● **Task to carry out**
Present each line of the entries below that holds the word "ChartedSpace".

━━ Input data

variable {N : Type*} [TopologicalSpace N] [ChartedSpace (EuclideanSpace ℝ (Fin 4)) N]
  [IsManifold (𝓡 4) ∞ N] {S : Type*} [TopologicalSpace S] [ChartedSpace (EuclideanSpace ℝ (Fin 2)) S]
  [IsManifold (𝓡 2) ∞ S] {V : Type*} [NormedAddCommGroup V] [InnerProductSpace ℝ V]
  [FiniteDimensional ℝ V] (D : Setup N S V)

namespace Setup

variable [CompactSpace S] [Nonempty S]

/-! ### `K`, `J`, `Q` along the tube and their differentials -/

/-- `K` along the tube. [folklore] -/
def KN (x : N) : ℝ := D.K (D.π₁ x)

/-- `J` along the tube. [folklore] -/
def JN (x : N) : V →L[ℝ] V := D.J (D.π₁ x)

/-- `Q` along the tube. [folklore] -/
def QN (x : N) : V →L[ℝ] V := D.Q (D.π₁ x)

/-- The differential of `KN`. [folklore] -/
def dK (x : N) : TangentSpace (𝓡 4) x →L[ℝ] ℝ := mfderiv (𝓡 4) 𝓘(ℝ, ℝ) D.KN x

/-- The differential of `JN`. [folklore] -/
def dJ (x : N) : TangentSpace (𝓡 4) x →L[ℝ] (V →L[ℝ] V) := mfderiv (𝓡 4) 𝓘(ℝ, V →L[ℝ] V) D.JN x

/-- The differential of `QN`. [folklore] -/
def dQ (x : N) : TangentSpace (𝓡 4) x →L[ℝ] (V →L[ℝ] V) := mfderiv (𝓡 4) 𝓘(ℝ, V →L[ℝ] V) D.QN x

/-- The differential of `ρ2`. [folklore] -/
def dρ2 (x : N) : TangentSpace (𝓡 4) x →L[ℝ] ℝ := mfderiv (𝓡 4) 𝓘(ℝ, ℝ) D.ρ2 x

/-- `ρ2` is differentiable at the points of `N₁`. [folklore] -/
theorem mdifferentiableAt_ρ2 {x : N} (hx : x ∈ D.N₁) : MDifferentiableAt (𝓡 4) 𝓘(ℝ, ℝ) D.ρ2 x :=
  ((D.contMDiffOn_ρ2 x hx).contMDiffAt (D.isOpen_N₁.mem_nhds hx)).mdifferentiableAt (by simp)

/-- `KN` is smooth at the points of `N₁`. [folklore] -/
theorem contMDiffAt_KN {x : N} (hx : x ∈ D.N₁) : ContMDiffAt (𝓡 4) 𝓘(ℝ, ℝ) ∞ D.KN x :=
  (D.contMDiff_K _).comp x (D.contMDiffAt_π₁ hx)

/-- `JN` is smooth at the points of `N₁`. [folklore] -/
theorem contMDiffAt_JN {x : N} (hx : x ∈ D.N₁) : ContMDiffAt (𝓡 4) 𝓘(ℝ, V →L[ℝ] V) ∞ D.JN x :=
  (D.contMDiff_J _).comp x (D.contMDiffAt_π₁ hx)

/-- `QN` is smooth at the points of `N₁`. [folklore] -/
theorem contMDiffAt_QN {x : N} (hx : x ∈ D.N₁) : ContMDiffAt (𝓡 4) 𝓘(ℝ, V →L[ℝ] V) ∞ D.QN x :=
  (D.contMDiff_Q _).comp x (D.contMDiffAt_π₁ hx)

/-- `KN` is differentiable at the points of `N₁`. [folklore] -/
theorem mdifferentiableAt_KN {x : N} (hx : x ∈ D.N₁) : MDifferentiableAt (𝓡 4) 𝓘(ℝ, ℝ) D.KN x :=
  (D.contMDiffAt_KN hx).mdifferentiableAt (by simp)

/-- `JN` is differentiable at the points of `N₁`. [folklore] -/
theorem mdifferentiableAt_JN {x : N} (hx : x ∈ D.N₁) :
    MDifferentiableAt (𝓡 4) 𝓘(ℝ, V →L[ℝ] V) D.JN x :=
  (D.contMDiffAt_JN hx).mdifferentiableAt (by simp)

/-- `QN` is differentiable at the points of `N₁`. [folklore] -/
theorem mdifferentiableAt_QN {x : N} (hx : x ∈ D.N₁) :
    MDifferentiableAt (𝓡 4) 𝓘(ℝ, V →L[ℝ] V) D.QN x :=
  (D.contMDiffAt_QN hx).mdifferentiableAt (by simp)

/-- `OmN = KN • JN` (`Ω = K J`). [folklore] -/
theorem OmN_eq_smul : D.OmN = fun x ↦ D.KN x • D.JN x := by
  funext x; exact D.Om_eq (D.π₁ x)

/-- `ρ2 = KN * ‖nrm‖²`. [folklore] -/
theorem ρ2_eq_mul : D.ρ2 = fun x ↦ D.KN x * ‖D.nrm x‖ ^ 2 := rfl

/-- **Chain rule through the foot**: `dK v = dK_S (dπ₁ v)`, so `dK` kills `ker dπ₁`. [folklore] -/
theorem dK_eq_zero_of_dπ₁ {x : N} (hx : x ∈ D.N₁) {v : TangentSpace (𝓡 4) x} (hv : D.dπ₁ x v = 0) :
    D.dK x v = 0 := by
  have h := mfderiv_comp x ((D.contMDiff_K _).mdifferentiableAt (by simp)) (D.mdifferentiableAt_π₁ hx)
  have happ := congrArg (fun L : TangentSpace (𝓡 4) x →L[ℝ] TangentSpace 𝓘(ℝ, ℝ) (D.K (D.π₁ x)) ↦ L v) h
  rw [ContinuousLinearMap.comp_apply] at happ
  show mfderiv (𝓡 4) 𝓘(ℝ, ℝ) (D.K ∘ D.π₁) x v = 0
  refine happ.trans ?_
  show mfderiv (𝓡 2) 𝓘(ℝ, ℝ) D.K (D.π₁ x) (D.dπ₁ x v) = 0
  rw [hv]
  exact map_zero _

/-- `dOm` kills `ker dπ₁`. [folklore] -/
theorem dOm_eq_zero_of_dπ₁ {x : N} (hx : x ∈ D.N₁) {v : TangentSpace (𝓡 4) x} (hv : D.dπ₁ x v = 0) :
    D.dOm x v = 0 := by
  have h := mfderiv_comp x ((D.contMDiff_Om _).mdifferentiableAt (by simp)) (D.mdifferentiableAt_π₁ hx)
  have happ := congrArg
    (fun L : TangentSpace (𝓡 4) x →L[ℝ] TangentSpace 𝓘(ℝ, V →L[ℝ] V) (D.Om (D.π₁ x)) ↦ L v) h
  rw [ContinuousLinearMap.comp_apply] at happ
  show mfderiv (𝓡 4) 𝓘(ℝ, V →L[ℝ] V) (D.Om ∘ D.π₁) x v = 0
  refine happ.trans ?_
  show mfderiv (𝓡 2) 𝓘(ℝ, V →L[ℝ] V) D.Om (D.π₁ x) (D.dπ₁ x v) = 0
  rw [hv]
  exact map_zero _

━━━━

● **Response to this task**
variable {N : Type*} [TopologicalSpace N] [ChartedSpace (EuclideanSpace ℝ (Fin 4)) N]
  [IsManifold (𝓡 4) ∞ N] {S : Type*} [TopologicalSpace S] [ChartedSpace (EuclideanSpace ℝ (Fin 2)) S]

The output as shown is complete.